Re: Query Review Part 2 from Andy Seaborne on 2011-12-15 (public-rdf-dawg@w3.org from October to December 2011)

From: Andy Seaborne <andy.seaborne@epimorphics.com>
Date: Thu, 15 Dec 2011 11:30:56 +0000
To: Steve Harris <steve.harris@garlik.com>, birte.glimm@uni-ulm.de
CC: SPARQL Working Group <public-rdf-dawg@w3.org>
Message-ID: <4EE9DA70.4080906@epimorphics.com>
One @@Steve.

Unrelated:

I also changed:

-----------------
Avg(M) = 0, where Count(M) = 0
   ==>
Avg(M) = "0"^^xsd:integer, where Count(M) = 0
-----------------

On 14/12/11 12:08, Steve Harris wrote:
> Thanks for the review Birte, comments inline.
>
> On 2011-12-13, at 19:28, Birte Glimm wrote:
>
>> Hi Andy, Steve, all,
>>
>> here comes the second part of my Query review for Sec. 18 onwards.
>>
>> Best regards,
>>
>> Birte
>>
>> 18.2.2.2 uses translate(...) whereas all later transformation
>> algorithms use Transform(...) is that intended or should this rather
>> be unified?

Changed to "Translate" (that's the section naming usage) in pseudocode 
blocks.

>> 18.2.4.1 Grouping and Aggregation, currently says:
>> For each (X AS Var) in SELECT, each HAVING(X), and each ORDER BY X in Q
>>   If X contains an unaggregated variable V
>>       Replace V with Sample(V)
>>       End
>> I wonder whether we should replace the If statement with a For loop,
>> to better handle the cse where we have multiple unaggregated variables
>> in X, e.g., ((?x + ?y) AS ?z) with ?x and ?y unaggregated requires
>> sampling them both:
>> For each (X AS Var) in SELECT, each HAVING(X), and each ORDER BY X in Q
>>   For each unaggregated variable V in X
>>       Replace V with Sample(V)
>>       End
>
> Yes, agreed, that's much clearer. Fixed.
>
>> 18.2.4.4: Note, E s a list of pairs of the form (variable,
>> expression), defined in section 18.2.4
>> E *i*s a list…
>
> Fixed.
>
>> 18.4
>> This might not come as a surprise, but I am (and always was) unhappy
>> about the exist filters. In particular, we have in 18.4 a definition
>> of Filter that has as third parameter the active graph, but this is
>> not used in the definition. Instead, there is a kind of footnote
>> pointing to the evaluation semantics for exists(pattern) filters.
>> Either we have a function Filter that is defined for all SPARQL
>> filters or we don't. I suppose we should have such a function. The
>> problem is, that at this point the evaluation semantics can no longer
>> be separated from the algebra functions. If we were honest here, we
>> would define Filter somehow like this:
>> Definition: Filter
>> Let Ω be a multiset of solution mappings, expr an expression, and G an
>> RDF graph.
>> Filter(expr, Ω, G) = { μ | μ in Ω and expr(μ) is an expression that
>> has an effective boolean value of true given that each subexpression
>> of expr of the form exists(A) evaluates to true if and only if
>> eval(D(G), substitute(A, μ)) is a non-empty sequence }

We could define things in that style.  At this stage, I'm inclined to 
leave the doc as-is unless there is a specific problem.  A change in 
style would have to be propagated more widely than just here.

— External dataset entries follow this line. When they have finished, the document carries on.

import Summits.Ventures.CertifiedManyBodySolver.Observables.SourcedGibbsTrialCapSqEigen
import HarnessLib

/-!
# The HF–BCS sourced cap in momentum space (XI): the Fermi function on a PAIR of vectors closed under the square
# (`A²v = a v + b w`, `A²w = b v + a' w`) — the `2 × 2` spectral split feeding `fermi_mulVec_of_sq_eigen`

HONEST FRAMING: zero compute; PROVED identities of finite-dimensional linear algebra; no number is claimed. Generic in the
Hermitian matrix `A`. In the antiferromagnetic + `d`-wave-pinned chain (`SourcedGibbsTrialCapAFSymbol.lean`, file (X)) the
pair is `(χ_p ⊗ e_τ, χ_{p+Q} ⊗ e_τ)` with `a = ξ_p² + g_p² + M²`, `a' = ξ_{p+Q}² + g_p² + M²`, `b = ∓2μ'M`; the two square-
eigenvalues are `E_±(p)² = (√(ε_p² + M²) ± μ')² + g_p²`. Not a statement about order; not a superconductivity verdict.

Cell `hubbard-obs` (D-0042 / D-0082), seat `hubbard-obs-pin-2` (`prover-hubbard-obs-pin-2-g7-0`).

## Contents (`A` Hermitian; `a, a', b` real; `m = (a + a')/2`, `r = √(((a − a')/2)² + b²)`, `λ_± = m ± r`)

* `sq_pair_apply_sq` — `A²(A²v) = (a² + b²) v + b(a + a') w` (Cayley–Hamilton data of the pair).
* `sq_eigen_of_sq_pair_plus/minus` — the spectral components `v_± = ½v ± (1/(2r))(A²v − m v)` satisfy
  `A²v_± = λ_± v_±` (at `r = 0`: `b = 0`, `a = a'`, `v_± = ½v`).
* `fermi_mulVec_of_sq_pair` — **`(1 + e^{βA})⁻¹ v = ½v − Q(E₊)·A v₊ − Q(E₋)·A v₋`**, `E_± = √λ_±`, `Q(E) = tanh(βE/2)/(2E)`,
  under `0 ≤ a + a'` and `b² ≤ a a'` (so `λ_± ≥ 0`); file (IX) on each component.

References: von Delft–Ralph, Phys. Rep. 345 (2001) 61, §4.2 [VondelftRalph2001]; Bach–Lieb–Solovej, J. Stat. Phys. 76
(1994) 3, §2 [BachLiebSolovej1994].
-/

noncomputable section

open Matrix Finset Literature.MathematicalPhysics.QuantumLattice Literature.Probability.LatticeModels
open scoped ComplexConjugate ComplexOrder

namespace Summit.Ventures.CertifiedManyBodySolver.Observables

section SqPair

variable {n : Type*} [Fintype n] [DecidableEq n]

omit [DecidableEq n] in
/-- Iterating the pair relation: `A²(A²v) = (a² + b²)·v + b(a + a')·w`. [folklore] -/
theorem sq_pair_apply_sq {A : Matrix n n ℂ} {v w : n → ℂ} {a a' b : ℝ}
    (hv : A *ᵥ (A *ᵥ v) = (a : ℂ) • v + (b : ℂ) • w) (hw : A *ᵥ (A *ᵥ w) = (b : ℂ) • v + (a' : ℂ) • w) :
    A *ᵥ (A *ᵥ (A *ᵥ (A *ᵥ v))) = ((a ^ 2 + b ^ 2 : ℝ) : ℂ) • v + ((b * (a + a') : ℝ) : ℂ) • w := by
  rw [hv, Matrix.mulVec_add, Matrix.mulVec_smul, Matrix.mulVec_smul, Matrix.mulVec_add, Matrix.mulVec_smul,
    Matrix.mulVec_smul, hv, hw]
  ext i
  simp only [Pi.add_apply, Pi.smul_apply, smul_eq_mul]
  push_cast
  ring

omit [DecidableEq n] in
/-- **Spectral component `+`**: with `m = (a+a')/2`, `r = √(((a−a')/2)² + b²)`,
`v₊ = ½v + (1/(2r))(A²v − m v)` satisfies `A²v₊ = (m + r) v₊` (also at `r = 0`, where `b = 0`, `a = a'`).
[cite: VondelftRalph2001, §4.2] -/
theorem sq_eigen_of_sq_pair_plus {A : Matrix n n ℂ} {v w : n → ℂ} {a a' b : ℝ}
    (hv : A *ᵥ (A *ᵥ v) = (a : ℂ) • v + (b : ℂ) • w) (hw : A *ᵥ (A *ᵥ w) = (b : ℂ) • v + (a' : ℂ) • w) :
    A *ᵥ (A *ᵥ (((1 / 2 : ℝ) : ℂ) • v +
        ((1 / (2 * Real.sqrt (((a - a') / 2) ^ 2 + b ^ 2)) : ℝ) : ℂ) • (A *ᵥ (A *ᵥ v) - (((a + a') / 2 : ℝ) : ℂ) • v))) =
      (((a + a') / 2 + Real.sqrt (((a - a') / 2) ^ 2 + b ^ 2) : ℝ) : ℂ) •
        (((1 / 2 : ℝ) : ℂ) • v +
          ((1 / (2 * Real.sqrt (((a - a') / 2) ^ 2 + b ^ 2)) : ℝ) : ℂ) • (A *ᵥ (A *ᵥ v) - (((a + a') / 2 : ℝ) : ℂ) • v)) := by
  set r := Real.sqrt (((a - a') / 2) ^ 2 + b ^ 2) with hr
  have hr2 : r ^ 2 = ((a - a') / 2) ^ 2 + b ^ 2 := Real.sq_sqrt (by positivity)
  have h4 := sq_pair_apply_sq hv hw
  rw [Matrix.mulVec_add, Matrix.mulVec_smul, Matrix.mulVec_smul, Matrix.mulVec_sub, Matrix.mulVec_smul,
    Matrix.mulVec_add, Matrix.mulVec_smul, Matrix.mulVec_smul, Matrix.mulVec_sub, Matrix.mulVec_smul, h4, hv]
  -- the two scalar coefficient identities (in `ℝ`)
  have ev : (1 / 2 : ℝ) * a + 1 / (2 * r) * ((a ^ 2 + b ^ 2) - (a + a') / 2 * a) =
      ((a + a') / 2 + r) * (1 / 2 + 1 / (2 * r) * (a - (a + a') / 2)) := by
    rcases eq_or_ne r 0 with hr0 | hr0
    · rw [hr0] at hr2
      have hb : b = 0 := by nlinarith [sq_nonneg b, sq_nonneg ((a - a') / 2)]
      have haa : a = a' := by nlinarith [sq_nonneg b, sq_nonneg ((a - a') / 2)]
      rw [hr0, hb, haa]; ring
    · have hc : 1 / (2 * r) * r = 1 / 2 := by field_simp
      linear_combination (-(1 / (2 * r))) * hr2 + (r - (a - (a + a') / 2)) * hc
  have ew : (1 / 2 : ℝ) * b + 1 / (2 * r) * (b * (a + a') - (a + a') / 2 * b) =
      ((a + a') / 2 + r) * (1 / (2 * r) * b) := by
    rcases eq_or_ne r 0 with hr0 | hr0
    · rw [hr0] at hr2
      have hb : b = 0 := by nlinarith [sq_nonneg b, sq_nonneg ((a - a') / 2)]
      rw [hr0, hb]; ring
    · have hc : 1 / (2 * r) * r = 1 / 2 := by field_simp
      linear_combination (-b) * hc
  have ev' := congrArg (fun t : ℝ => (t : ℂ)) ev
  have ew' := congrArg (fun t : ℝ => (t : ℂ)) ew
  push_cast at ev' ew'
  ext i
  simp only [Pi.add_apply, Pi.smul_apply, Pi.sub_apply, smul_eq_mul]
  push_cast
  linear_combination (v i) * ev' + (w i) * ew'

omit [DecidableEq n] in
/-- **Spectral component `−`**: `v₋ = ½v − (1/(2r))(A²v − m v)` satisfies `A²v₋ = (m − r) v₋`.
[cite: VondelftRalph2001, §4.2] -/
theorem sq_eigen_of_sq_pair_minus {A : Matrix n n ℂ} {v w : n → ℂ} {a a' b : ℝ}
    (hv : A *ᵥ (A *ᵥ v) = (a : ℂ) • v + (b : ℂ) • w) (hw : A *ᵥ (A *ᵥ w) = (b : ℂ) • v + (a' : ℂ) • w) :
    A *ᵥ (A *ᵥ (((1 / 2 : ℝ) : ℂ) • v -
        ((1 / (2 * Real.sqrt (((a - a') / 2) ^ 2 + b ^ 2)) : ℝ) : ℂ) • (A *ᵥ (A *ᵥ v) - (((a + a') / 2 : ℝ) : ℂ) • v))) =
      (((a + a') / 2 - Real.sqrt (((a - a') / 2) ^ 2 + b ^ 2) : ℝ) : ℂ) •
        (((1 / 2 : ℝ) : ℂ) • v -
          ((1 / (2 * Real.sqrt (((a - a') / 2) ^ 2 + b ^ 2)) : ℝ) : ℂ) • (A *ᵥ (A *ᵥ v) - (((a + a') / 2 : ℝ) : ℂ) • v)) := by
  set r := Real.sqrt (((a - a') / 2) ^ 2 + b ^ 2) with hr
  have hr2 : r ^ 2 = ((a - a') / 2) ^ 2 + b ^ 2 := Real.sq_sqrt (by positivity)
  have h4 := sq_pair_apply_sq hv hw
  rw [Matrix.mulVec_sub, Matrix.mulVec_smul, Matrix.mulVec_smul, Matrix.mulVec_sub, Matrix.mulVec_smul,
    Matrix.mulVec_sub, Matrix.mulVec_smul, Matrix.mulVec_smul, Matrix.mulVec_sub, Matrix.mulVec_smul, h4, hv]
  have ev : (1 / 2 : ℝ) * a - 1 / (2 * r) * ((a ^ 2 + b ^ 2) - (a + a') / 2 * a) =
      ((a + a') / 2 - r) * (1 / 2 - 1 / (2 * r) * (a - (a + a') / 2)) := by
    rcases eq_or_ne r 0 with hr0 | hr0
    · rw [hr0] at hr2
      have hb : b = 0 := by nlinarith [sq_nonneg b, sq_nonneg ((a - a') / 2)]
      have haa : a = a' := by nlinarith [sq_nonneg b, sq_nonneg ((a - a') / 2)]
      rw [hr0, hb, haa]; ring
    · have hc : 1 / (2 * r) * r = 1 / 2 := by field_simp
      linear_combination (1 / (2 * r)) * hr2 + (-(r + (a - (a + a') / 2))) * hc
  have ew : (1 / 2 : ℝ) * b - 1 / (2 * r) * (b * (a + a') - (a + a') / 2 * b) =
      ((a + a') / 2 - r) * (-(1 / (2 * r) * b)) := by
    rcases eq_or_ne r 0 with hr0 | hr0
    · rw [hr0] at hr2
      have hb : b = 0 := by nlinarith [sq_nonneg b, sq_nonneg ((a - a') / 2)]
      rw [hr0, hb]; ring
    · have hc : 1 / (2 * r) * r = 1 / 2 := by field_simp
      linear_combination (-b) * hc
  have ev' := congrArg (fun t : ℝ => (t : ℂ)) ev
  have ew' := congrArg (fun t : ℝ => (t : ℂ)) ew
  push_cast at ev' ew'
  ext i
  simp only [Pi.add_apply, Pi.smul_apply, Pi.sub_apply, smul_eq_mul]
  push_cast
  linear_combination (v i) * ev' + (w i) * ew'

/-- **The Fermi function on a square-closed pair.** If `A` is Hermitian, `A²v = a v + b w`, `A²w = b v + a' w` with
`a + a' ≥ 0` and `b² ≤ a a'` (so that `λ_± = m ± r ≥ 0`), then with `E_± = √λ_±`, `Q(E) = tanh(βE/2)/(2E)` and the spectral
components `v_±` of `sq_eigen_of_sq_pair_plus/minus`:
`(1 + e^{βA})⁻¹ v = ½·v − Q(E₊)·(A v₊) − Q(E₋)·(A v₋)`. [cite: VondelftRalph2001, §4.2] [cite: BachLiebSolovej1994, §2] -/
theorem fermi_mulVec_of_sq_pair {A : Matrix n n ℂ} (hA : A.IsHermitian) {v w : n → ℂ} (β : ℝ) {a a' b : ℝ}
    (hv : A *ᵥ (A *ᵥ v) = (a : ℂ) • v + (b : ℂ) • w) (hw : A *ᵥ (A *ᵥ w) = (b : ℂ) • v + (a' : ℂ) • w)
    (hsum : 0 ≤ a + a') (hdet : b ^ 2 ≤ a * a') :
    (1 + NormedSpace.exp ((β : ℂ) • A))⁻¹ *ᵥ v =
      ((1 / 2 : ℝ) : ℂ) • v -
        ((Real.tanh (β * Real.sqrt ((a + a') / 2 + Real.sqrt (((a - a') / 2) ^ 2 + b ^ 2)) / 2) /
            (2 * Real.sqrt ((a + a') / 2 + Real.sqrt (((a - a') / 2) ^ 2 + b ^ 2))) : ℝ) : ℂ) •
          (A *ᵥ (((1 / 2 : ℝ) : ℂ) • v +
            ((1 / (2 * Real.sqrt (((a - a') / 2) ^ 2 + b ^ 2)) : ℝ) : ℂ) •
              (A *ᵥ (A *ᵥ v) - (((a + a') / 2 : ℝ) : ℂ) • v))) -
        ((Real.tanh (β * Real.sqrt ((a + a') / 2 - Real.sqrt (((a - a') / 2) ^ 2 + b ^ 2)) / 2) /
            (2 * Real.sqrt ((a + a') / 2 - Real.sqrt (((a - a') / 2) ^ 2 + b ^ 2))) : ℝ) : ℂ) •
          (A *ᵥ (((1 / 2 : ℝ) : ℂ) • v -
            ((1 / (2 * Real.sqrt (((a - a') / 2) ^ 2 + b ^ 2)) : ℝ) : ℂ) •
              (A *ᵥ (A *ᵥ v) - (((a + a') / 2 : ℝ) : ℂ) • v))) := by
  set r := Real.sqrt (((a - a') / 2) ^ 2 + b ^ 2) with hr
  set m := (a + a') / 2 with hm
  have hr2 : r ^ 2 = ((a - a') / 2) ^ 2 + b ^ 2 := Real.sq_sqrt (by positivity)
  have hr0 : 0 ≤ r := Real.sqrt_nonneg _
  -- `λ_± ≥ 0`
  have hm2 : r ^ 2 ≤ m ^ 2 := by rw [hr2, hm]; nlinarith
  have hmr : r ≤ m := by
    have hm0 : 0 ≤ m := by rw [hm]; linarith
    nlinarith
  have hlp : 0 ≤ m + r := by linarith
  have hlm : 0 ≤ m - r := by linarith
  set vp := ((1 / 2 : ℝ) : ℂ) • v + ((1 / (2 * r) : ℝ) : ℂ) • (A *ᵥ (A *ᵥ v) - ((m : ℝ) : ℂ) • v) with hvp
  set vm := ((1 / 2 : ℝ) : ℂ) • v - ((1 / (2 * r) : ℝ) : ℂ) • (A *ᵥ (A *ᵥ v) - ((m : ℝ) : ℂ) • v) with hvm
  have hdecomp : v = vp + vm := by
    rw [hvp, hvm]; ext i; simp only [Pi.add_apply, Pi.smul_apply, Pi.sub_apply, smul_eq_mul]; push_cast; ring
  have hsqp : A *ᵥ (A *ᵥ vp) = (((Real.sqrt (m + r)) ^ 2 : ℝ) : ℂ) • vp := by
    rw [Real.sq_sqrt hlp, hvp]; exact sq_eigen_of_sq_pair_plus hv hw
  have hsqm : A *ᵥ (A *ᵥ vm) = (((Real.sqrt (m - r)) ^ 2 : ℝ) : ℂ) • vm := by
    rw [Real.sq_sqrt hlm, hvm]; exact sq_eigen_of_sq_pair_minus hv hw
  have hp := fermi_mulVec_of_sq_eigen hA β (Real.sqrt_nonneg (m + r)) hsqp
  have hmi := fermi_mulVec_of_sq_eigen hA β (Real.sqrt_nonneg (m - r)) hsqm
  conv_lhs => rw [hdecomp, Matrix.mulVec_add, hp, hmi]
  rw [hvp, hvm]
  ext i
  simp only [Pi.add_apply, Pi.smul_apply, Pi.sub_apply, smul_eq_mul]
  push_cast
  ring

end SqPair

end Summit.Ventures.CertifiedManyBodySolver.Observables

end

(more than this would be editorial so we can come back to it post-LC2)

http://www.w3.org/2009/sparql/wiki/PostLastCall2

>> There is no problem with using substitute here, which I would anyway
>> move to 18.4, but having to delegate to eval here is not nice. I don't
>> see a solution for this, but prefer a more honest definition here that
>> shows that we now mix algebra functions with evaluation semantics.
>> If we change to the above definition, substitute moves to 18.4 and
>> Definition: Evaluation of Exists is obsolete since it is covered by
>> the filter definition.
>>
>> Definition: Extend
>> ...
>> Extend(Ω , var, term) = { Extend(μ, var, term) | μ in Ω }
>> I assume term should be expr as in the lines before. If, for some
>> reason beyond my understanding, term is meant, it should be defined
>> above (as mu, Omega, var and expr), I guess as an RDF term.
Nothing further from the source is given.